Assigned task:
From the entries that follow, copy each line in which "pair" appears.

──────── The data

import Mathlib
import HarnessLib
import Summits.MatrixMultiplication.MatrixMultiplication.Theorems.OutsiderSandwichFaceCertificates

/-!
# OutsiderSandwich — PRODUCT LOCALISATION in a Strassen preorder: exchange rates, the max-ratio
formula, and the multiplier-free normal form of «a face meets the top fibre»
(decomp-mm lens 4 «minimal counterexample / extremal reduction», gen 36, part 1/2: abstract theory)

Route `route-MatrixMultiplication-OutsiderSandwich`; cut of record UNCHANGED
(`closes (h₁ : LaserTangency) (h₂ : LaserMergeOptimal) (h₃ : SummitIffLaserTangency) : ω(ℂ) = 2`,
`LaserMergeOptimal` = stmt-27897 the declared residual).  Theorem-only, definition-free support;
continues g35 (`OutsiderSandwichFaceLocalisation`, `OutsiderSandwichFaceCertificates`).

THE SETTING.  `≼` a Strassen preorder on a commutative semiring `S`, `X` its asymptotic spectrum
(compact, Zuiddam Thm. 2.15), `u ≼~ v` (`AsympLe`) valid iff `φ(u) ≤ φ(v)` on `X` (Zuiddam Thm. 2.12).
An **exchange** for the pair `(x, y)` is a valid inequality `q·x ≼~ p·y` with `p, q ∈ ℕ`; its **rate**
is `p/q`.

§1 **EXCHANGE RATES = MAX RATIO** (`exchange_iff_forall`, `exists_isMaxOn_ratio`, `isGLB_ratioMax`,
   `ratioMax_eq_sInf`): if `φ(y) > 0` on `X`, the ratio `φ(x)/φ(y)` attains its maximum `r*` on `X` and

        `r* = max_X φ(x)/φ(y) = inf { p/q : q ≥ 1, q·x ≼~ p·y }`

   (Strassen duality for the RELATIVE rank of `x` over `y`; `y = 1` is Zuiddam Cor. 2.13).  The
   ATTAINMENT CRITERION (`attains_iff_exchange`, `lt_iff_cheapExchange`): for an upper bound `C` of
   the ratio,  `(∃ φ ∈ X, φ(x) = C·φ(y)) ⟺ ∀ p q, (q·x ≼~ p·y) → C·q ≤ p`,  and the bound is STRICT
   everywhere iff some exchange is CHEAP: `p < C·q`.

§2 **PRODUCT LOCALISATION** (`faceLevel_iff_productExchange`, `face_meets_top_iff_productExchange`,
   `face_meets_top_iff_powExchange`, `face_misses_top_iff_cheapProductExchange`).  For a valid
   `u ≼~ v` with `φ(u) > 0` on `X` and `1 ≼ a`, the face `Z(u,v) = {φ(u) = φ(v)}` MEETS the top fibre
   `{φ(a) = R̃(a)}` iff exchanging the PRODUCT `a·u` against `v` is never cheaper than buying `a`:

        `(∃ φ ∈ X, φ(u) = φ(v) ∧ φ(a) = R̃(a)) ⟺ ∀ p q, (q·(a·u) ≼~ p·v) → (q·a ≼~ p)`,

   because `φ(a)·φ(u) ≤ R̃(a)·φ(v)` with equality iff BOTH `φ(a) = R̃(a)` and `φ(u) = φ(v)` (the two
   defects multiply instead of adding).  Compared with the additive certificates `q·a + n·u ≼~ p + n·v`
   of g35 (`face_meets_top_iff_noSubsidy`) the product form has NO multiplier `n` and no additive
   constant: a two-parameter, catalyst-free normal form.  Part 2 (`OutsiderSandwichExchange`) reads the
   route's residual `LaserMergeOptimal` this way with `a = [⟨2,2,2⟩]`, `u = 27·a`, `v = 4·[cw₂]³`
   (and, via §1, with the single pair `x = [⟨2,2,2⟩]`, `y = [cw₂]`).

Nearest prior art (searched g36 — corpus fts+vec: "Vergleichsstellensatz", "preordered semiring asymptotic
rate", "resource convertibility ordered commutative monoids rate"; galaxy: "Vergleichsstellensatz",
"preordered semiring"): §1 is the instance, for the additive monoid `(S, +, ≼~)` with the spectral
points as functionals, of Fritz's RATE FORMULA `R_max(y → x) = inf_f f(y)/f(x)` (T. Fritz, *The
mathematical structure of theories of resource convertibility I*, Math. Struct. Comput. Sci. 27 (2017),
arXiv:1504.03661, Thm. 8.24, §8) combined with Zuiddam Thm. 2.12 / Thm. 2.15 (the case `y = 1` is Zuiddam Cor. 2.13 /
Strassen 1988 Thm. 3.8); Vrana, *A generalization of Strassen's theorem on preordered semirings*, Order
(2021), doi:10.1007/s11083-021-09570-7, §1 («rate formulas»).  Delta: §2 — MULTIPLICATIVITY of spectral
points multiplies the two defects `R̃(a) − φ(a)` and `φ(v) − φ(u)`, which removes the catalyst/multiplier
from face-vs-top-fibre localisation (outside the ordered-monoid framework of the rate formula).
References: [cite: Zuiddam2018, Def. 2.1, Thm. 2.12, Cor. 2.13, Thm. 2.15]; [cite: Strassen1988, Thm. 2.4,
Thm. 3.8]; Fritz 2017, arXiv:1504.03661, Thm. 8.24; Vrana 2021, doi:10.1007/s11083-021-09570-7.
-/

set_option linter.dupNamespace false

────────────────

Response area:
An **exchange** for the pair `(x, y)` is a valid inequality `q·x ≼~ p·y` with `p, q ∈ ℕ`; its **rate**
   (and, via §1, with the single pair `x = [⟨2,2,2⟩]`, `y = [cw₂]`).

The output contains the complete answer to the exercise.